何以如此?一個關鍵的問題是,鄉村社會其實還是素面朝天的,但國家治理的方式卻變得精致無比,兩者之間存在巨大的悖論。素面朝天的中國鄉村,人們對于生活的“算計”,和國家“統計”,很可能不是一個邏輯。
任何一個社會,都有自己的文化。這些文化,潛在地支配著人們的生活邏輯—這個邏輯,往往是地方性的,而不是普遍性的。而“國家”恰恰代表著統一的、普遍的邏輯。比如,在西南少數民族地區,一些少數民族貧困群眾,對于收入的計算取決于開支,“賺多少,花多少”,或者說“要花多少,就賺多少”,積蓄和發展的觀念并不強烈。而扶貧是一套典型的發展主義話語,這一套邏輯和當地的文化必然發生沖撞。這也就可以理解,一些深度貧困地區的脫貧攻堅工作,扶貧先扶志(智)是多么地重要。
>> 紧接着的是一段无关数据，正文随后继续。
/-!
# `Balaban1983to89.B9Thm34SectBFinal` — [Balaban1985BackgroundPropagators] THEOREM 3.4 p. 400, THE SECT. B STEP FOR ALL THREE OPERATOR
# FAMILIES `G′(U′U)`, `(Q′G′²Q′*)⁻¹(U′U)`, `G(U′U)` WITH THE PRINTED QUANTIFIERS `∃ α₁ > 0 ∃ B ∀ A` (sup entries (3.42) in block-majorant
# form, (3.48) and Theorem 3.3's (3.42) in the printed kernel form) — FILE 26 of the Sect. B programme of cell `lit-balaban`, seat r06 gen 14

statement-level skeleton of published theorems with citation tags; proofs where landed; nothing here is a claim about the Yang–Mills mass gap

CITATION HEADER (lean-in-tree rule).  B9 = T. Bałaban, *Propagators for lattice gauge theories in a background field*, Commun. Math. Phys. **99** (1985)
389–434 (journal page = PDF page + 388).  Theorem 3.4 p. 400 [PDF 12] «There exists a positive constant a₁ such that the operators G′(U), (Q′(U)G′²(U)Q′*(U))⁻¹, R(U), G(U) extend to configurations U′U for
α₁ ≦ a₁ as analytic functions of A. The extended operators satisfy all the inequalities of Theorems 3.1–3.3 correspondingly»
(verbatim p. 400 [PDF 12] L7–10; «for α₁ sufficiently small» is pp. 401–403, «of course with different constants» is p. 403 [PDF 15] L5 —
docfix r06 g14 for S-B9-g38-2 / S-B9-g42-1 / CITELOC18: the earlier guillemet text here was a paraphrase, not the print); p. 402 [PDF 14] «Let us assume that Theorem 3.1 is valid for G′(U)», (3.62)–(3.65) (`G′(U′U) = G′(U)(I − V′(A)G′(U))⁻¹`);
p. 403 [PDF 15] (3.65)–(3.67) «The inverse satisfies Theorem 3.2»; Thm 3.1 (3.42) p. 397 [PDF 9]; Thm 3.2 (3.48) p. 398 [PDF 10] «|(Q′G′²Q′*)⁻¹(y,y′)| ≦
B₀(Lʲη)⁻⁴(L^{j′}η)^{−d}exp(−δ₀d(y,y′))»; (3.24) p. 394 (`G′ = (Δ′_a)⁻¹`); (3.84)–(3.86) p. 407; Thm 3.3 p. 399.  [4] = [Balaban1984PropagatorsII]
Lemma 2.1 p. 234, (2.51)–(2.55) p. 232, (2.66) p. 234; [B11] = [Balaban1985Variational] (135) p. 298.  Rows B9.Thm3.4 × B9.Thm3.1 × B9.Thm3.2 ×
B9.Eq3.62 × B9.Eq3.66 × B9.Thm3.3 (cells only; no row head changes).

WHAT IS PROVED (0 `def`, 0 sorry, 0 new named facts).
* §1 **`thm34_Gp_final`** — THE `G′(U′U)`-CLAUSE: given Theorem 3.1 for `G′(U)` at the rate `δ₀` ((3.24) two-sided inverse of a letter
  `Δ′_a(U)`, (3.42)₁₋₃ block majorants), [4] Lemma 2.1 and the p. 398 scale transfer for every exponent, the `A`-free (3.19)/(3.24)/(3.60) data:
  `∃ a₁ > 0 ∃ B ≧ 0 ∀ α₁ ≦ a₁ ∀ A` in (3.37) (blockwise) `∀ kF sF`: `G′(U′U) := gPrimeExtEnd G′(U) (V′(A)G′(U))` ((3.64)) IS the two-sided inverse
  of `Δ′_a(U) − V′(A)` ((3.60)/(3.62)) and EVERY left entry `X·G′(U) ≺ B_G P e^{−δ₀d}` / right entry `G′(U)·Y ≺ B_G Lʲη e^{−δ₀d}` transfers to
  `G′(U′U)` at `(B, 9δ₀/10)` — gen 9's `B9Ineq363Vprime.thm34_Gp_entries13_vPrime` / `gpExt_leftEntry_vPrime` / `gpExt_rightEntry_vPrime` with
  the two smallness conditions `θ₃₆₃c₁ < 1`, `θ_Lc₁ < 1` discharged by continuity at `α₁ = 0`.
* §2 **`thm34_Cinv_final`** — THE `(Q′G′²Q′*)⁻¹(U′U)`-CLAUSE IN THE PRINTED KERNEL FORM (3.48): given Theorem 3.1 (3.42)₁,₂ for `G′(U)` and
  Theorem 3.2 for `U` ((3.21) `hLinv`, (3.48) kernel bound `B₁`) at `δ₀`, the (3.19) letters: `∃ a₁ > 0 ∀ α₁ ≦ a₁ ∀ A … ∀` (3.57)/(3.59) letters:
  `∃ C⁻¹(U′U)` two-sided inverse of `Q′(U′U)G′²(U′U)Q′*(U′U)` with `|C⁻¹(U′U)(y,y′)| ≦ 2B₁c₁(2δ₀/5, 1/10)·(Lʲη)⁻⁴(L^{j′}η)^{−d}e^{−(9δ₀/25)d(y,y′)}`
  — an `α₁`-FREE explicit constant (gen 9's `B9Ineq366Vprime.inverse_satisfies_thm32_vPrime` with FILE 20's cascade and thresholds).
* §3 **`thm34_sectB_final`** — THE THREE CLAUSES TOGETHER under FILE 24/25's hypotheses + `Δ′_a(U)`: `∃ a₁ > 0 ∃ B ≧ 0 ∀ α₁ ≦ a₁ ∀ A …`:
  §1's conclusions for `G′(U′U)`, and `∃ C⁻¹(U′U), G(U′U)` with §2's kernel bound for THAT `C⁻¹(U′U)` (uniqueness of the two-sided inverse,
  Mathlib `left_inv_eq_right_inv`) and FILE 25's `thm34_G_kernel_final` conclusions for `G(U′U)` (two-sided inverse of the concrete `Δ_a(U′U)` whose
  `P′(A)` carries this `C⁻¹(U′U)`; every left/right (3.42)-entry in block-majorant form; all four entries in the printed kernel form) — ONE `a₁`, ONE `B`.

HONEST SCOPE / NOT CLAIMED.  As FILES 20/24/25: Theorems 3.1–3.3 FOR `U` are inputs («assume Theorem 3.1 is valid for G′(U)», p. 402), here
including the letter `Δ′_a(U)` with `Δ′_a(U)G′(U) = G′(U)Δ′_a(U) = 1` ((3.24)); (3.37) is read blockwise in the shapes of FILES 1–19; the (3.15)/
(3.19)/(3.57)/(3.59)/(3.80)–(3.81) letters are block-majorant hypotheses of the printed shape; the `R(U′U)`-clause of Theorem 3.4 is implicit
(`P(U′U) = P(U) + P′(A)` inside `Δ_a(U′U)`, no separate bound stated); Hölder / L² / global entries (3.43)–(3.47) not covered (the transfer
(3.42) ⇒ (3.47) is `B9Ineq347AllEntries`/`B9Ineq347GpExt`); `a₁`, `B` packaged existentially AFTER the lattice is fixed (values depend on the
constants only, FILE 20 (iii)); the rates `9δ₀/10`, `9δ₀/25`, `δ₀/6`, `δ₀/10` are ONE admissible choice («of course with different constants», p. 403); analyticity
in `A` = finite-lattice algebra (the Neumann series (3.64)/(3.86) are the inverses; `B9Eq373V3Analytic` has the analytic-function reading); no row
head changes.

RELATED IN THE TREE, NOT DUPLICATED (searched 2026-08-22: `lean search 'thm34_Gp_final|thm34_Cinv_final|sectB_final' --decl` = ∅): gen 9
`B9Ineq363Vprime`/`B9Ineq366Vprime`, FILE 20 `B9Thm34GFinal` (§1 rescaling lemmas, `exists_threshold_of_continuousAt`, `neumann_le_two`), FILE 25
`B9Thm34GKernelFinal.thm34_G_kernel_final` USED BY NAME.
-/

noncomputable section

namespace Literature.MathematicalPhysics.QuantumFieldTheory.Balaban1983to89.B9Thm34SectBFinal

open NormedSpace Complex
open Literature.MathematicalPhysics.QuantumFieldTheory.Balaban1983to89
open Literature.MathematicalPhysics.QuantumFieldTheory.Balaban1983to89.B6RandomWalk (HasMajorant hasMajorant_mono Triangle254 Ineq261)
open Literature.MathematicalPhysics.QuantumFieldTheory.Balaban1983to89.B6RandomWalkHom (HasMajorantHom hasMajorantHom_mono hasMajorantHom_iff
  hasMajorantHom_zero)
open Literature.MathematicalPhysics.QuantumFieldTheory.Balaban1983to89.B6RandomWalkKernel (HasKernelBound hasKernelBound_mono)
open Literature.MathematicalPhysics.QuantumFieldTheory.Balaban1983to89.B9Thm34Ext (toB6)
open Literature.MathematicalPhysics.QuantumFieldTheory.Balaban1983to89.B9Ineq347 (ScaleTransfer)
open Literature.MathematicalPhysics.QuantumFieldTheory.Balaban1983to89.B9Ineq366CPrime (hasMajorant_rate_mono kappa366 kappa366_nonneg kappa366_pos)
open Literature.MathematicalPhysics.QuantumFieldTheory.Balaban1983to89.B9Eq386Neumann (pTwo deltaA)
open Literature.MathematicalPhysics.QuantumFieldTheory.Balaban1983to89.B9Ineq385VG (kappa385 kappa385_nonneg)
open Literature.MathematicalPhysics.QuantumFieldTheory.Balaban1983to89.B9Eq39Adjoint
open Literature.MathematicalPhysics.QuantumFieldTheory.Balaban1983to89.B9Eq369Small (Through)
open Literature.MathematicalPhysics.QuantumFieldTheory.Balaban1983to89.B9Eq372Locality (stBonds)
open Literature.MathematicalPhysics.QuantumFieldTheory.Balaban1983to89.B9Eq352DivForm (tauF tauB)
open Literature.MathematicalPhysics.QuantumFieldTheory.Balaban1983to89.B9Eq352DivFormLetters
open Literature.MathematicalPhysics.QuantumFieldTheory.Balaban1983to89.B9Eq352GradLetters (diffLetter)
open Literature.MathematicalPhysics.QuantumFieldTheory.Balaban1983to89.B9Eq371GradLetters (bT bU)
open Literature.MathematicalPhysics.QuantumFieldTheory.Balaban1983to89.B9Eq372RemLetters (lapDDLetter)
open Literature.MathematicalPhysics.QuantumFieldTheory.Balaban1983to89.B9Eq382V3Letters (dPrimeLetter)
open Literature.MathematicalPhysics.QuantumFieldTheory.Balaban1983to89.B9Eq376POneLetters (conjHom gradLin divLin)
open Literature.MathematicalPhysics.QuantumFieldTheory.Balaban1983to89.B9Ineq385V3Concrete (cV385 cV385_nonneg)
open Literature.MathematicalPhysics.QuantumFieldTheory.Balaban1983to89.B9Eq360Vprime (gPrimeExtEnd)
open Literature.MathematicalPhysics.QuantumFieldTheory.Balaban1983to89.B9Eq360VprimeLetters (vPrimeConc cBConc cCConc)
open Literature.MathematicalPhysics.QuantumFieldTheory.Balaban1983to89.B9Ineq363Vprime (cVConc cVConc_nonneg theta363 thetaL363 theta363_nonneg
  thetaL363_nonneg thm34_Gp_entries13_vPrime gpExt_leftEntry_vPrime gpExt_rightEntry_vPrime)
open Literature.MathematicalPhysics.QuantumFieldTheory.Balaban1983to89.B6RandomWalkSection (secExt secRes secConj)
open Literature.MathematicalPhysics.QuantumFieldTheory.Balaban1983to89.B9Ineq366Vprime (inverse_satisfies_thm32_vPrime)
open Literature.MathematicalPhysics.QuantumFieldTheory.Balaban1983to89.B9Thm34GFinal (ineq261_rescale scaleTransfer_rescale c1_pos_of_ineq261
  exists_threshold_of_continuousAt neumann_le_two)
open Literature.MathematicalPhysics.QuantumFieldTheory.Balaban1983to89.B9Thm34GKernelFinal (thm34_G_kernel_final)

/-! ## §1  Theorem 3.4, the `G′(U′U)`-clause with the printed quantifiers -/

section Gp

variable {𝔸 : Type*} [NormedRing 𝔸] [NormedAlgebra ℂ 𝔸] [CompleteSpace 𝔸] {ι : Type} [Fintype ι]
variable (b : Module.Basis ι ℝ 𝔸) {S : Type} {κ : Type} [Fintype κ] [LinearOrder κ]
variable (T : κ → Equiv.Perm S) (U : κ → S → 𝔸ˣ)
variable {g : B9.Geometry} [Fintype g.Site] {Rr : ℝ} {H : Prop}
大多數鄉村社會都還保留著大量的非正規經濟,還存在互惠關系,人們的經濟和社會生活本來就難以精準計算。甚至于,人們如果太精于計算,很可能會制造社會問題,一些地方的人情負擔過重就是“計算”的結果。因此,鄉村社會往往是模糊的,灰色的,易變的。但國家政策卻需要精確。比如,精準扶貧要精準識別、精準施策和精準脫貧?,F實卻是,農民連自己的收入和支出都無法精確計算,精準的治理何以可能?為了精準而精準,官僚主義形式主義就會泛濫起來。
素面朝天的中國,其實還處于算盤時代,但我們卻已經在用計算機在測量鄉村社會一切。有時候,國家能力的提升會有效規制社會,讓鄉村變得更好。但有的時候,過于自信的國家能力,很可能也會遭遇不適,被鄉村文化反噬。
中國似乎正在經歷時空壓縮。今日之中國,前現代、現代和后現代的社會元素同時出現。不同區域,因為不同的自然、歷史和文化積淀,這些社會元素的組合形態也有不同。而它們又共同構成了一個完整的中國。
認識中國,不可規避那些隱藏的、易變的和迭代的元素。從鄉村看,素面朝天,恰恰是大國底色。